Poisson <- function(x) {
B_0 <- 0.01
B_1 <- 0.03
y_det = exp(B_0 + B_1*x)
y <- rpois(n = length(x), lambda = y_det)
y
}
Poisson(1)
## [1] 1
Poisson(1:5)
## [1] 0 2 1 1 0
If you are trying to simulate an over-dispersed system, you can also consider switching from a Poisson distribution to a negative binomial distribution.
NegBinom <- function(x) {
B_0 <- 0.01
B_1 <- 0.03
y_det = exp(B_0 + B_1*x)
y <- rnbinom(n = length(x), mu = y_det, size = 5) # Here size is the dispersion parameter
y
}
NegBinom(1)
## [1] 0
NegBinom(1:5)
## [1] 0 4 1 0 2
Simulating from a linear model with a logit link and binomial stochasticity is no different from simulating from other, simpler models. The minimal requirements for simulating the deterministic part of this type of model are defining the intercept, \(\beta_0\), and slope, \(\beta_1\), to set up the \(x\) values you are interested in, and to specify the link function (here a logit link).

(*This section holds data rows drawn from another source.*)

import Summits.MatrixMultiplication.MatrixMultiplication.Theorems.SoloInformedValPairPacking

/-!
# SoloInformedValFanPacking — two fans fill at most two thirds of the group

Solo-informed programme (MatrixMultiplication, side question on the value of trapezoid-free triples), gen 79.

Setting (as in `SoloInformedValInducedMatching`, `SoloInformedValVertexDegree`, `SoloInformedValPairPacking`): an
abelian group `G`, potentials `x : I → G`, `y : J → G`, `z : K → G`, pair graphs `H_IJ, H_JK, H_KI`, and the
hypothesis `NoAccidental`.  A FAN with apex edge `(j, k) ∈ H_JK` is a set `X` of `I`-vertices each adjacent to
`j` in `H_IJ` and to `k` in `H_KI`; it spans `|X|` triangles `(i, j, k)`.

## Results

* `three_mul_card_add_card_le` — the CHAIN LEMMA (pure additive combinatorics): if `δ : G` and finite sets
  `U, V ⊆ G` satisfy `U ∩ (U + δ) = ∅`, `V ∩ (V + δ) = ∅`, `U ∩ V = ∅` and `(V + δ) ∩ U = ∅`, then
  `3 (|U| + |V|) ≤ 2 |G|`.  (Along every coset of `⟨δ⟩` the pattern is: a point of `U` is followed by a point
  of `V` or by a free point, a point of `V` is followed by a free point; the map "next free point", `t ↦ t + δ`
  or `t + 2δ`, sends `U ∪ V` into the free points at most two-to-one.)
* `NoAccidental.three_mul_card_fans_le` — FAN PAIR PACKING: two fans `X₁` (apex edge `(j₁, k₁)`) and `X₂`
  (apex edge `(j₂, k₂)`) with `j₁ ≠ j₂` and `k₁ ≠ k₂` satisfy `3 (|X₁| + |X₂|) ≤ 2 |G|` — whether or not the
  fans share `I`-vertices.  With `δ = (y j₂ - z k₂) - (y j₁ - z k₁)` (the difference of the two apex labels),
  `U = x(X₁) + (y j₂ - y j₁)` and `V = x(X₂)`, the four hypotheses of the chain lemma are four instances of
  `NoAccidental` (each would force `j₁ = j₂` or `k₁ = k₂`).
* `fan9_noAccidental`, `fan9_tight` — TIGHTNESS with a shared hub: in `ℤ/9` the fans `{0,1,2} × {0} × {0}` and
  `{0,7,8} × {1} × {4}` (common `I`-vertex `0`) form a configuration without accidental solutions with
  `3 · (3 + 3) = 18 = 2 · 9`.

So two complete blocks `X_s × Y_s × Z_s` (`s = 1, 2`) with `Y₁ ∩ Y₂ = Z₁ ∩ Z₂ = ∅` inside one accidental-free
configuration always have `|X₁| + |X₂| ≤ 2|G|/3` (take one fan from each), and by the cyclic symmetry of the
setting the same holds for the `J`- and `K`-sides.  For blocks sharing exactly one `I`-vertex ("hub pairs") the
searches of the dossier (15.8)(l) suggest the stronger law `v₁ + v₂ ≤ 2|G|/3` for the VOLUMES; the fan case
`|Y_s| = |Z_s| = 1` of that law is the present theorem.
-/

namespace Summit.MatrixMultiplication.MatrixMultiplication.Theorems.SoloVal

variable {G : Type*} [AddCommGroup G]

/-- CHAIN LEMMA.  `U ∩ (U + δ) = V ∩ (V + δ) = U ∩ V = (V + δ) ∩ U = ∅` forces `3 (|U| + |V|) ≤ 2 |G|`. -/
theorem three_mul_card_add_card_le [Fintype G] [DecidableEq G] (δ : G) (U V : Finset G)
    (hUU : ∀ u ∈ U, u + δ ∉ U) (hVV : ∀ v ∈ V, v + δ ∉ V) (hUV : Disjoint U V)
    (hVU : ∀ v ∈ V, v + δ ∉ U) : 3 * (U.card + V.card) ≤ 2 * Fintype.card G := by
  set W : Finset G := U ∪ V with hW
  let φ : G → G := fun t => if t + δ ∈ W then t + δ + δ else t + δ
  -- the "next free point" lies outside `W`
  have hout : ∀ t ∈ W, φ t ∉ W := by
    intro t ht
    by_cases h : t + δ ∈ W
    · have hφ : φ t = t + δ + δ := if_pos h
      rw [hφ]
      rcases Finset.mem_union.mp ht with htU | htV
      · rcases Finset.mem_union.mp h with h' | h'
        · exact absurd h' (hUU t htU)
        · intro hmem
          rcases Finset.mem_union.mp hmem with h2 | h2
          · exact hVU _ h' h2
          · exact hVV _ h' h2
      · rcases Finset.mem_union.mp h with h' | h'
        · exact absurd h' (hVU t htV)
        · exact absurd h' (hVV t htV)
    · have hφ : φ t = t + δ := if_neg h
      rw [hφ]
      exact h
  -- hence `W.image φ` and `W` are disjoint subsets of `G`
  have hdisj : Disjoint (W.image φ) W := by
    rw [Finset.disjoint_left]
    intro g hg hgW
    obtain ⟨t, ht, rfl⟩ := Finset.mem_image.mp hg
    exact hout t ht hgW
  have hsum : (W.image φ).card + W.card ≤ Fintype.card G := by
    rw [← Finset.card_union_of_disjoint hdisj]
    exact Finset.card_le_univ _
  -- and `φ` is at most two-to-one: `φ t ∈ {t + δ, t + 2δ}`
  have hfib : ∀ g ∈ W.image φ, (W.filter (fun t => φ t = g)).card ≤ 2 := by
    intro g _
    have hsub : W.filter (fun t => φ t = g) ⊆ {g - δ, g - δ - δ} := by
      intro t ht
      obtain ⟨-, hφ⟩ := Finset.mem_filter.mp ht
      simp only [Finset.mem_insert, Finset.mem_singleton]
      by_cases h : t + δ ∈ W
      · have hφ' : φ t = t + δ + δ := if_pos h
        right
        rw [← hφ, hφ']
        abel
      · have hφ' : φ t = t + δ := if_neg h
        left
        rw [← hφ, hφ']
        abel
    exact (Finset.card_le_card hsub).trans Finset.card_le_two
  have hW2 : W.card ≤ 2 * (W.image φ).card := Finset.card_le_mul_card_image W 2 hfib
  have hWc : W.card = U.card + V.card := Finset.card_union_of_disjoint hUV
  omega

variable {I J K : Type*}
variable {x : I → G} {y : J → G} {z : K → G}
variable {HIJ : Finset (I × J)} {HJK : Finset (J × K)} {HKI : Finset (K × I)}

/-- FAN PAIR PACKING.  Two fans with distinct `J`-apices and distinct `K`-apices: `3 (|X₁| + |X₂|) ≤ 2 |G|`. -/
theorem NoAccidental.three_mul_card_fans_le [Fintype G] [DecidableEq G]
    (hN : NoAccidental x y z HIJ HJK HKI) {j₁ j₂ : J} {k₁ k₂ : K} (hj : j₁ ≠ j₂) (hk : k₁ ≠ k₂)
    (he₁ : (j₁, k₁) ∈ HJK) (he₂ : (j₂, k₂) ∈ HJK) {X₁ X₂ : Finset I}
    (h₁ : ∀ i ∈ X₁, (i, j₁) ∈ HIJ ∧ (k₁, i) ∈ HKI) (h₂ : ∀ i ∈ X₂, (i, j₂) ∈ HIJ ∧ (k₂, i) ∈ HKI) :
    3 * (X₁.card + X₂.card) ≤ 2 * Fintype.card G := by
  set δ : G := (y j₂ - z k₂) - (y j₁ - z k₁) with hδ
  set e : G := y j₂ - y j₁ with he
  set U : Finset G := X₁.image (fun i => x i + e) with hU
  set V : Finset G := X₂.image x with hV
  -- the two parametrisations are injective (a repeated potential inside a fan is an accidental solution)
  have hinj₁ : Set.InjOn (fun i => x i + e) ↑X₁ := by
    intro i hi i' hi' hxe
    have hx : x i = x i' := add_right_cancel hxe
    have hR : (x i - y j₁) + (y j₁ - z k₁) + (z k₁ - x i') = x i - x i' := by abel
    exact (hN i j₁ j₁ k₁ k₁ i' (h₁ i hi).1 he₁ (h₁ i' hi').2 (by rw [hR, hx, sub_self])).1
  have hinj₂ : Set.InjOn x ↑X₂ := by
    intro i hi i' hi' hx
    have hR : (x i - y j₂) + (y j₂ - z k₂) + (z k₂ - x i') = x i - x i' := by abel
    exact (hN i j₂ j₂ k₂ k₂ i' (h₂ i hi).1 he₂ (h₂ i' hi').2 (by rw [hR, hx, sub_self])).1
  have hcU : U.card = X₁.card := Finset.card_image_of_injOn hinj₁
  have hcV : V.card = X₂.card := Finset.card_image_of_injOn hinj₂
  -- (a) `U ∩ (U + δ) = ∅`
  have hUU : ∀ u ∈ U, u + δ ∉ U := by
    intro u hu hu'
    obtain ⟨i, hi, rfl⟩ := Finset.mem_image.mp hu
    obtain ⟨i', hi', hEq⟩ := Finset.mem_image.mp hu'
    have hR : (x i - y j₁) + (y j₂ - z k₂) + (z k₁ - x i') = (x i + e + δ) - (x i' + e) := by
      rw [he, hδ]; abel
    exact hj (hN i j₁ j₂ k₂ k₁ i' (h₁ i hi).1 he₂ (h₁ i' hi').2 (by rw [hR, ← hEq, sub_self])).2.1
  -- (b) `V ∩ (V + δ) = ∅`
  have hVV : ∀ v ∈ V, v + δ ∉ V := by
    intro v hv hv'
    obtain ⟨i, hi, rfl⟩ := Finset.mem_image.mp hv
    obtain ⟨i', hi', hEq⟩ := Finset.mem_image.mp hv'
    have hR : (x i' - y j₂) + (y j₁ - z k₁) + (z k₂ - x i) = x i' - (x i + δ) := by
      rw [hδ]; abel
    exact hj (hN i' j₂ j₁ k₁ k₂ i (h₂ i' hi').1 he₁ (h₂ i hi).2 (by rw [hR, hEq, sub_self])).2.1.symm
  -- (c) `U ∩ V = ∅`
  have hUV : Disjoint U V := by
    rw [Finset.disjoint_left]
    intro g hgU hgV
    obtain ⟨i, hi, rfl⟩ := Finset.mem_image.mp hgU
    obtain ⟨i', hi', hEq⟩ := Finset.mem_image.mp hgV
    have hR : (x i - y j₁) + (y j₂ - z k₂) + (z k₂ - x i') = (x i + e) - x i' := by
      rw [he]; abel
    exact hj (hN i j₁ j₂ k₂ k₂ i' (h₁ i hi).1 he₂ (h₂ i' hi').2 (by rw [hR, ← hEq, sub_self])).2.1
  -- (d) `(V + δ) ∩ U = ∅`
  have hVU : ∀ v ∈ V, v + δ ∉ U := by
    intro v hv hv'
    obtain ⟨i', hi', rfl⟩ := Finset.mem_image.mp hv
    obtain ⟨i, hi, hEq⟩ := Finset.mem_image.mp hv'
    have hR : (x i - y j₁) + (y j₁ - z k₁) + (z k₂ - x i') = (x i + e) - (x i' + δ) := by
      rw [he, hδ]; abel
    exact hk (hN i j₁ j₁ k₁ k₂ i' (h₁ i hi).1 he₁ (h₂ i' hi').2 (by rw [hR, hEq, sub_self])).2.2
  have := three_mul_card_add_card_le δ U V hUU hVV hUV hVU
  rw [hcU, hcV] at this
  exact this

section Tightness

/-- `I`-potentials `0, 1, 2, 7, 8` in `ℤ/9` (the vertex `0` is the common hub of the two fans). -/
def fanX : Fin 5 → ZMod 9 := ![0, 1, 2, 7, 8]

/-- `J`-potentials `0, 1`. -/
def fanY : Fin 2 → ZMod 9 := ![0, 1]

/-- `K`-potentials `0, 4`. -/
def fanZ : Fin 2 → ZMod 9 := ![0, 4]

/-- `H_IJ`: fan 1 = `{0,1,2} × {0}`, fan 2 = `{0,3,4} × {1}` (indices). -/
def fanHIJ : Finset (Fin 5 × Fin 2) := {(0, 0), (1, 0), (2, 0), (0, 1), (3, 1), (4, 1)}

/-- `H_JK`: the two apex edges. -/
def fanHJK : Finset (Fin 2 × Fin 2) := {(0, 0), (1, 1)}

/-- `H_KI`: `{0} × {0,1,2}` and `{1} × {0,3,4}`. -/
def fanHKI : Finset (Fin 2 × Fin 5) := {(0, 0), (0, 1), (0, 2), (1, 0), (1, 3), (1, 4)}

/-- The two hub-sharing fans in `ℤ/9` have no accidental solutions. -/
theorem fan9_noAccidental : NoAccidental fanX fanY fanZ fanHIJ fanHJK fanHKI := by
  unfold NoAccidental fanX fanY fanZ fanHIJ fanHJK fanHKI
  decide

/-- TIGHTNESS of fan pair packing: `3 · (|X₁| + |X₂|) = 3 · (3 + 3) = 18 = 2 · |ℤ/9|`. -/
theorem fan9_tight :
    3 * (({0, 1, 2} : Finset (Fin 5)).card + ({0, 3, 4} : Finset (Fin 5)).card) = 2 * Fintype.card (ZMod 9) := by
  simp [ZMod.card]

/-- The fans of the example satisfy the hypotheses of `NoAccidental.three_mul_card_fans_le`. -/
theorem fan9_fans :
    (∀ i ∈ ({0, 1, 2} : Finset (Fin 5)), (i, (0 : Fin 2)) ∈ fanHIJ ∧ ((0 : Fin 2), i) ∈ fanHKI) ∧
    (∀ i ∈ ({0, 3, 4} : Finset (Fin 5)), (i, (1 : Fin 2)) ∈ fanHIJ ∧ ((1 : Fin 2), i) ∈ fanHKI) ∧
    ((0 : Fin 2), (0 : Fin 2)) ∈ fanHJK ∧ ((1 : Fin 2), (1 : Fin 2)) ∈ fanHJK := by
  unfold fanHIJ fanHJK fanHKI
  decide

end Tightness

end Summit.MatrixMultiplication.MatrixMultiplication.Theorems.SoloVal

These pieces can then be used to calculate the deterministic part of the model using the standard equation for a linear model with a logit link \(y = \frac{e^{\beta_0 + \beta_1 \times x}}{1 + e^{\beta_0 + \beta_1 \times x}}\).
B_0 <- 0.01
B_1 <- 0.03
x <- 1:20
y_det = exp(B_0 + B_1*x) / (1 + exp(B_0 + B_1*x))
y_det
## [1] 0.5099987 0.5174929 0.5249792 0.5324543 0.5399149 0.5473576 0.5547792
## [8] 0.5621765 0.5695462 0.5768853 0.5841905 0.5914590 0.5986877 0.6058737
## [15] 0.6130142 0.6201064 0.6271478 0.6341356 0.6410674 0.6479408
With the deterministic part specified, the next step is to add the
stochastic component to the model. Here what we want is 20 random values
drawn from a binomial distribution, each with a probability of success
equal to the prediction of our deterministic model. This can be achieved
by combining the deterministic predictions with the
rbinom()
function.
y <- rbinom(n = length(x), size = 1, prob = y_det)
y
## [1] 0 0 1 1 1 1 1 1 1 1 1 0 1 0 0 1 1 1 0 1
As always, if you intend on carrying out anything more than a simple, one-off simulation, it is usually more efficient to package everything together into a custom function.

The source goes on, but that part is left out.